Characterization of Patients Who Return to Hospital Following Discharge from Hospitalization for COVID-19.

BACKGROUND: Data on patients with coronavirus disease 2019 (COVID-19) who return to hospital after discharge are scarce. Characterization of these patients may inform post-hospitalization care. OBJECTIVE: To describe clinical characteristics of patients with COVID-19 who returned to the emergency department (ED) or required readmission within 14 days of discharge. DESIGN: Retrospective cohort study of SARS-COV-2-positive patients with index hospitalization between February 27 and April 12, 2020, with ≥ 14-day follow-up.
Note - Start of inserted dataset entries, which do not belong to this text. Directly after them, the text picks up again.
import Summits.MatrixMultiplication.OmegaCensus.SmallFormats.MatMulM22Length3m3Dichotomy
import HarnessLib

/-!
# ω-census family (a): Alekseev frames at length `3m + 3`, part 2 — the parameters `(2m, m+3)` are impossible for `m ≥ 8` (any field)

Cell `pub-omega` (unit `pub-omega-tensor`, gen 38), topic `Summits/MatrixMultiplication/OmegaCensus` (sub-folder
`SmallFormats`). Framing (verbatim): lottery ticket; floor = certified bounds/negative ranges. HONEST FRAMING: a structural
theorem about bilinear algorithms for `⟨m,2,2⟩` (equivalently `⟨2,2,m⟩`) of length `3m + 3` over an ARBITRARY field, one step
beyond the printed frame analysis (Alekseev 2015, Lemma 7: no solution of Problem `P` with parameters `(2m, m+2)`, `m ≥ 5`;
tree: `Alekseev2015.Frame.stepD_two`, p703299). NEW mathematics of the cell, not a cited result; NOT a bound on any rank by
itself; nothing here is a bound on `ω`. Part 1 (`MatMulM22Length3m3Dichotomy.lean`) proves Lemma 11 at `(2m, ≤ m+3)`,
`m ≥ 8` (`Frame3m3.false_of_sameClass_three`); this part concludes.

* `Frame3m3.stepD_three` — **no frame with `|I| = 2m` and `|J| ≤ m + 3`, `m ≥ 8`** (Alekseev's Lemma 7 skeleton: `s ≤ 6`, a
  non-zero `Q = ∑ c_i P_i` in the span of the rank-two `N_t` exists since `m − 6 ≥ 1`, and it forces a rank-two `N_t` to have
  rank one).
* `Frame3m3.two_mul_add_one_le_card_I`, `Frame3m3.card_J_le` — a computation of length `≤ 3m + 3`, `m ≥ 8`, has `|I| ≥ 2m + 1` and
  `|J| ≤ m + 2` for EVERY frame; `Frame3m3.params_of_card_eq` — at length exactly `3m + 3` the parameters are `(2m+1, m+2)`,
  `(2m+2, m+1)` or `(2m+3, m)`.
* Census form (`FramePlaneCap.card_le_four_of_*_3m3`): in a length-`(3m+3)` computation of `⟨2,2,m⟩`, `m ≥ 8`, at most FOUR
  X-forms have coefficient matrix in any given rank-one row/column plane (the old cap was `2d − 6m = 6`), via p714035
  `FramePlaneCap.card_le_of_frame_bound`. Over `𝔽₃` this sharpens the rows/columns clauses of the class-count systems at
  `(8,27)`, `(9,30)`, …; by kit GO #146 (tensor g37) cap `4` alone does not make those systems infeasible — the cap `2` would need
  the companion exclusion of `(2m+1, m+2)`-frames with three type-F indices, which is NOT proved here.

Calibration (desk, tensor g38 `desk/frameprobe.py`): the excluded parameters DO occur at `m = 5, 6` (Hopcroft–Kerr's
`⟨2,2,5⟩:18 = 3·5+3` has `(2m, m+3)` frames with six type-F indices; three Strassen blocks give the same at `(6, 21)`), so the
hypothesis `m ≥ 8` is used essentially.
-/

namespace Summit.MatrixMultiplication.OmegaCensus.SmallFormats

open Finset Matrix Module
open Literature.Computability.AlgebraicComplexity
open Literature.Computability.AlgebraicComplexity.Alekseev2015

namespace Frame3m3

variable {k : Type*} [Field k] {m : ℕ} {ι : Type*} [Fintype ι] [DecidableEq ι]
variable {β : BilinComp (mulBilin k m 2 2) ι} (F : Frame β) (hI : F.I.card = 2 * m)

include hI in
/-- **No frame with parameters `(2m, ≤ m+3)` for `m ≥ 8`** (Alekseev's Lemma 7 skeleton one step further): the count of
rank-one `N_t` gives `s ≤ 6`; since `m − s ≥ 1` a non-zero `Q = ∑ c_i P_i` in the span of the rank-two `N_t` exists; writing
`Q = ∑ λ_t N_t^2`, an index `t₀` with `λ_{t₀} ≠ 0` has all `N_{t₀}^2(x_j)` on the line `k p_{t₀}` (the other rank-two `N_t`
vanish on the class of `t₀` by Lemma 10 and `false_of_sameClass_three`, and `Q(x_j) ∈ k p_j` by Lemma 8), so `N_{t₀}^2` has
rank one — a contradiction. -/
theorem stepD_three (hm : 8 ≤ m) (hJ : F.J.card ≤ m + 3) : False := by
  classical
  have hR1 : F.R1.card ≤ 6 := card_R1_le_six F hJ
  -- the spaces
  let R2 : Finset ι := F.J \ F.R1
  let SS : Submodule k (Blk k m) := Submodule.span k (Set.range (rowMap k m))
  let C : Submodule k (Blk k m) := Submodule.span k (Set.range fun t : ↥R2 => F.N2 t)
  let B1 : Submodule k (Blk k m) := Submodule.span k (↑(F.R1.image F.N2) : Set (Blk k m))
  have hSS : finrank k SS = m := by
    simp only [SS]
    rw [finrank_span_eq_card (linearIndependent_rowMap (k := k) (m := m)), Fintype.card_fin]
  have hB1 : finrank k B1 ≤ 6 :=
    ((finrank_span_finset_le_card (R := k) (F.R1.image F.N2)).trans Finset.card_image_le).trans hR1
  have hle : SS ≤ B1 ⊔ C := by
    refine Submodule.span_le.mpr ?_
    rintro _ ⟨i, rfl⟩
    rw [F.rowMap_eq_sum_N2 i]
    refine Submodule.sum_mem _ fun t ht => Submodule.smul_mem _ _ ?_
    by_cases hR : t ∈ F.R1
    · refine Submodule.mem_sup_left (Submodule.subset_span ?_)
      rw [Finset.coe_image]
      exact ⟨t, by simpa using hR, rfl⟩
    · refine Submodule.mem_sup_right (Submodule.subset_span ?_)
      exact ⟨⟨t, Finset.mem_sdiff.2 ⟨ht, hR⟩⟩, rfl⟩
  have hdim : m ≤ finrank k ↥(SS ⊓ C) + 6 := by
    have h1 := Submodule.finrank_sup_add_finrank_inf_eq SS C
    have h2 : finrank k ↥(SS ⊔ C) ≤ finrank k ↥(B1 ⊔ C) :=
      Submodule.finrank_mono (sup_le hle le_sup_right)
    have h3 := Submodule.finrank_add_le_finrank_add_finrank B1 C
    omega
  have hne : SS ⊓ C ≠ ⊥ := by
    intro hbot
    rw [hbot, finrank_bot] at hdim
    omega
  obtain ⟨Q, hQmem, hQne⟩ := Submodule.exists_mem_ne_zero_of_ne_bot hne
  obtain ⟨c, hc⟩ := (Submodule.mem_span_range_iff_exists_fun k).1 (Submodule.mem_inf.1 hQmem).1
  obtain ⟨lam, hlam⟩ := (Submodule.mem_span_range_iff_exists_fun k).1 (Submodule.mem_inf.1 hQmem).2
  -- a t0 with λ ≠ 0
  obtain ⟨t0, ht0⟩ : ∃ t0 : ↥R2, lam t0 ≠ 0 := by
    by_contra hall
    apply hQne
    rw [← hlam]
    refine Finset.sum_eq_zero fun t _ => ?_
    rw [show lam t = 0 from not_not.mp (fun h => hall ⟨t, h⟩), zero_smul]
  have hR2J : ∀ t : ↥R2, (t : ι) ∈ F.J := fun t => (Finset.mem_sdiff.1 t.2).1
  have hR2I : ∀ t : ↥R2, (t : ι) ∉ F.I := fun t => F.mem_J.1 (hR2J t)
  have hR2R : ∀ t : ↥R2, (t : ι) ∉ F.R1 := fun t => (Finset.mem_sdiff.1 t.2).2
  have hR2p : ∀ t : ↥R2, pvec β t ≠ 0 := fun t => F.pvec_ne_zero_of_not_mem_R1 (hR2J t) (hR2R t)
  -- all values N2 t0 (x_j) lie on the line k p_{t0}
  have hlineJ : ∀ j : ↥F.I, F.N2 t0 (F.xd hI j) ∈
      Submodule.span k ({pvec β t0} : Set (Fin 2 → k)) := by
    intro j
    by_cases hpar : ∃ a : k, pvec β j = a • pvec β t0
    · -- the other rank-two N_t vanish at x_j
      have hvan : ∀ t : ↥R2, t ≠ t0 → F.N2 t (F.xd hI j) = 0 := by
        intro t htne
        by_contra hne0
        obtain ⟨a, ha⟩ := F.par_of_N2_xd_ne_zero hI (hR2I t) (hR2p t) j hne0
        obtain ⟨a', ha'⟩ := hpar
        have hane : a ≠ 0 := by
          rintro rfl; exact F.pvec_ne_zero j.2 (by rw [ha, zero_smul])
        refine false_of_sameClass_three F hI hm hJ (hR2J t0) (hR2J t)
          (fun h => htne (Subtype.ext h.symm)) (hR2R t0) (hR2R t) ⟨a⁻¹ * a', ?_⟩
        rw [mul_smul, ← ha', ha, smul_smul, inv_mul_cancel₀ hane, one_smul]
      have hQj : Q (F.xd hI j) = lam t0 • F.N2 t0 (F.xd hI j) := by
        rw [← hlam, LinearMap.coe_sum, Finset.sum_apply, Finset.sum_eq_single t0]
        · rfl
        · intro t _ htne
          rw [LinearMap.smul_apply, hvan t htne, smul_zero]
        · simp
      have hQj' : Q (F.xd hI j) = (∑ i, c i * F.κ i j) • pvec β j := by
        rw [← hc, F.sum_rowMap_xd hI c j]
      obtain ⟨a', ha'⟩ := hpar
      have : F.N2 t0 (F.xd hI j) = ((lam t0)⁻¹ * ((∑ i, c i * F.κ i j) * a')) • pvec β t0 := by
        rw [mul_smul, ← smul_smul, ← ha', ← hQj', hQj, smul_smul, inv_mul_cancel₀ ht0, one_smul]
      rw [this]
      exact Submodule.smul_mem _ _ (Submodule.mem_span_singleton_self _)
    · have : F.N2 t0 (F.xd hI j) = 0 := by
        by_contra hne0
        exact hpar (F.par_of_N2_xd_ne_zero hI (hR2I t0) (hR2p t0) j hne0)
      rw [this]
      exact Submodule.zero_mem _
  have hrk : RankLEOne (F.N2 t0) :=
    rankLEOne_of_forall_mem_span _ _ (map_mem_of_xd_mem₃ F hI _ _ hlineJ)
  exact hR2R t0 (F.mem_R1.2 ⟨hR2J t0, hrk⟩)

omit hI

/-- **Length `≤ 3m + 3`, `m ≥ 8`: every frame has `|I| ≥ 2m + 1`** (Lemma 6: `|I| ≥ 2m`, `|J| ≥ m`; `stepD_three`: `|I| ≠ 2m`). -/
theorem two_mul_add_one_le_card_I (hm : 8 ≤ m) (hι : Fintype.card ι ≤ 3 * m + 3) :
    2 * m + 1 ≤ F.I.card := by
  have h1 := F.two_mul_le_card
  have h2 := F.le_card_J
  have h3 := F.card_I_add_card_J
  by_cases hI : F.I.card = 2 * m
  · exact (stepD_three F hI hm (by omega)).elim
  · omega

/-- **Length `≤ 3m + 3`, `m ≥ 8`: every frame has `|J| ≤ m + 2`.** -/
theorem card_J_le (hm : 8 ≤ m) (hι : Fintype.card ι ≤ 3 * m + 3) : F.J.card ≤ m + 2 := by
  have h1 := two_mul_add_one_le_card_I F hm hι
  have h3 := F.card_I_add_card_J
  omega

/-- **The parameters of a length-`(3m + 3)` solution, `m ≥ 8`**: `(|I|, |J|) ∈ {(2m+1, m+2), (2m+2, m+1), (2m+3, m)}`. -/
theorem params_of_card_eq (hm : 8 ≤ m) (hι : Fintype.card ι = 3 * m + 3) :
    (F.I.card = 2 * m + 1 ∧ F.J.card = m + 2) ∨ (F.I.card = 2 * m + 2 ∧ F.J.card = m + 1) ∨
      (F.I.card = 2 * m + 3 ∧ F.J.card = m) := by
  have h1 := two_mul_add_one_le_card_I F hm hι.le
  have h2 := F.le_card_J
  have h3 := F.card_I_add_card_J
  omega

end Frame3m3

/-! ## Census form: the rows/columns cap `4` at length `3m + 3`, `m ≥ 8` (any field) -/

namespace FramePlaneCap

open Summit.MatrixMultiplication.OmegaCensus.RankOnePlaneCapGeneral

variable {k : Type*} [Field k] {ι : Type*} [Fintype ι]

/-- An invertible `2 × 2` matrix with prescribed nonzero first row (copy of the private helper of `MatMul225FramePlaneCap`). -/
private theorem exists_det_ne_zero_row₃ (lam : Fin 2 → k) (hlam : lam ≠ 0) :
    ∃ P : Matrix (Fin 2) (Fin 2) k, P.det ≠ 0 ∧ ∀ d, P 0 d = lam d := by
  by_cases h0 : lam 0 = 0
  · have h1 : lam 1 ≠ 0 := by
      intro h1; apply hlam; funext j; fin_cases j <;> simp [h0, h1]
    refine ⟨!![lam 0, lam 1; 1, 0], ?_, fun d => by fin_cases d <;> rfl⟩
    rw [Matrix.det_fin_two_of]; simpa [h0] using h1
  · refine ⟨!![lam 0, lam 1; 0, 1], ?_, fun d => by fin_cases d <;> rfl⟩
    rw [Matrix.det_fin_two_of]; simpa using h0

/-- **The base clause at length `3m + 3`, `m ≥ 8` (any field): at most FOUR X-forms of a length-`(3m+3)` computation of
`⟨2,2,m⟩` have coefficient matrix with zero first row** (`|J| ≤ m + 2` for every frame of the transposed computation,
`Frame3m3.card_J_le`, fed to `card_le_of_frame_bound` with `j = 2`). -/
theorem card_le_four_of_row_zero_3m3 {m : ℕ} (hm : 8 ≤ m) (β : BilinComp (mulBilin k 2 2 m) ι)
    (hι : Fintype.card ι = 3 * m + 3) (s : Finset ι) (hs : ∀ t ∈ s, ∀ j, xMarginal β t 0 j = 0) : s.card ≤ 4 := by
  classical
  have h := card_le_of_frame_bound (j := 2) β hι (fun β' F hd => Frame3m3.card_J_le F hm hd.le) s hs
  omega

/-- **The ROW clause at length `3m + 3`, `m ≥ 8` (any field, every direction)**: `#{i : λᵀ U_i = 0} ≤ 4`. -/
theorem card_le_four_of_vecMul_eq_zero_3m3 {m : ℕ} (hm : 8 ≤ m) (β : BilinComp (mulBilin k 2 2 m) ι)
    (hι : Fintype.card ι = 3 * m + 3) (lam : Fin 2 → k) (hlam : lam ≠ 0) (s : Finset ι)
    (hs : ∀ i ∈ s, Matrix.vecMul lam (xMarginal β i) = 0) : s.card ≤ 4 := by
  classical
  obtain ⟨P, hP, hrow⟩ := exists_det_ne_zero_row₃ lam hlam
  obtain ⟨β', hβ'⟩ := exists_xMarginal_eq_sandwich β P 1 hP (by simp)
  refine card_le_four_of_row_zero_3m3 hm β' hι s fun i hi j => ?_
  have key : (P * xMarginal β i) 0 j = Matrix.vecMul lam (xMarginal β i) j := by
    simp only [Matrix.mul_apply, Matrix.vecMul, dotProduct, hrow]
  rw [hβ', Matrix.mul_one, key, hs i hi]
  rfl

/-- **The COLUMN clause at length `3m + 3`, `m ≥ 8` (any field, every direction)**: `#{i : U_i λ = 0} ≤ 4`. -/
theorem card_le_four_of_mulVec_eq_zero_3m3 {m : ℕ} (hm : 8 ≤ m) (β : BilinComp (mulBilin k 2 2 m) ι)
    (hι : Fintype.card ι = 3 * m + 3) (lam : Fin 2 → k) (hlam : lam ≠ 0) (s : Finset ι)
    (hs : ∀ i ∈ s, Matrix.mulVec (xMarginal β i) lam = 0) : s.card ≤ 4 := by
  classical
  obtain ⟨β', hβ'⟩ := exists_xMarginal_eq_transpose β
  refine card_le_four_of_vecMul_eq_zero_3m3 hm β' hι lam hlam s fun i hi => ?_
  rw [hβ', Matrix.vecMul_transpose, hs i hi]

end FramePlaneCap

end Summit.MatrixMultiplication.OmegaCensus.SmallFormats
Significance was defined as P < 0.05 after multiplying P by 125 study-wide comparisons. PARTICIPANTS: Hospitalized patients with confirmed SARS-CoV-2 discharged alive from five New York City hospitals. MAIN MEASURES: Readmission or return to ED following discharge. RESULTS: Of 2864 discharged patients, 103 (3.6%) returned for emergency care after a median of 4.5 days, with 56 requiring inpatient readmission. The most common reason for return was respiratory distress (50%). Compared with patients who did not return, there were higher proportions of COPD (6.8% vs 2.9%) and hypertension (36% vs 22.1%) among those who returned. Patients who returned also had a shorter median length of stay (LOS) during index hospitalization (4.5 [2.9,9.1] vs 6.7 [3.5, 11.5] days; Padjusted = 0.006), and were less likely to have required intensive care on index hospitalization (5.8% vs 19%; Padjusted = 0.001). A trend towards association between absence of in-hospital treatment-dose anticoagulation on index admission and return to hospital was also observed (20.9% vs 30.9%, Padjusted = 0.06). On readmission, rates of intensive care and death were 5.8% and 3.6%, respectively. CONCLUSIONS: Return to hospital after admission for COVID-19 was infrequent within 14 days of discharge. The most common cause for return was respiratory distress. Patients who returned more likely had COPD and hypertension, shorter LOS on index-hospitalization, and lower rates of in-hospital treatment-dose anticoagulation. Future studies should focus on whether these comorbid conditions, longer LOS, and anticoagulation are associated with reduced readmissions.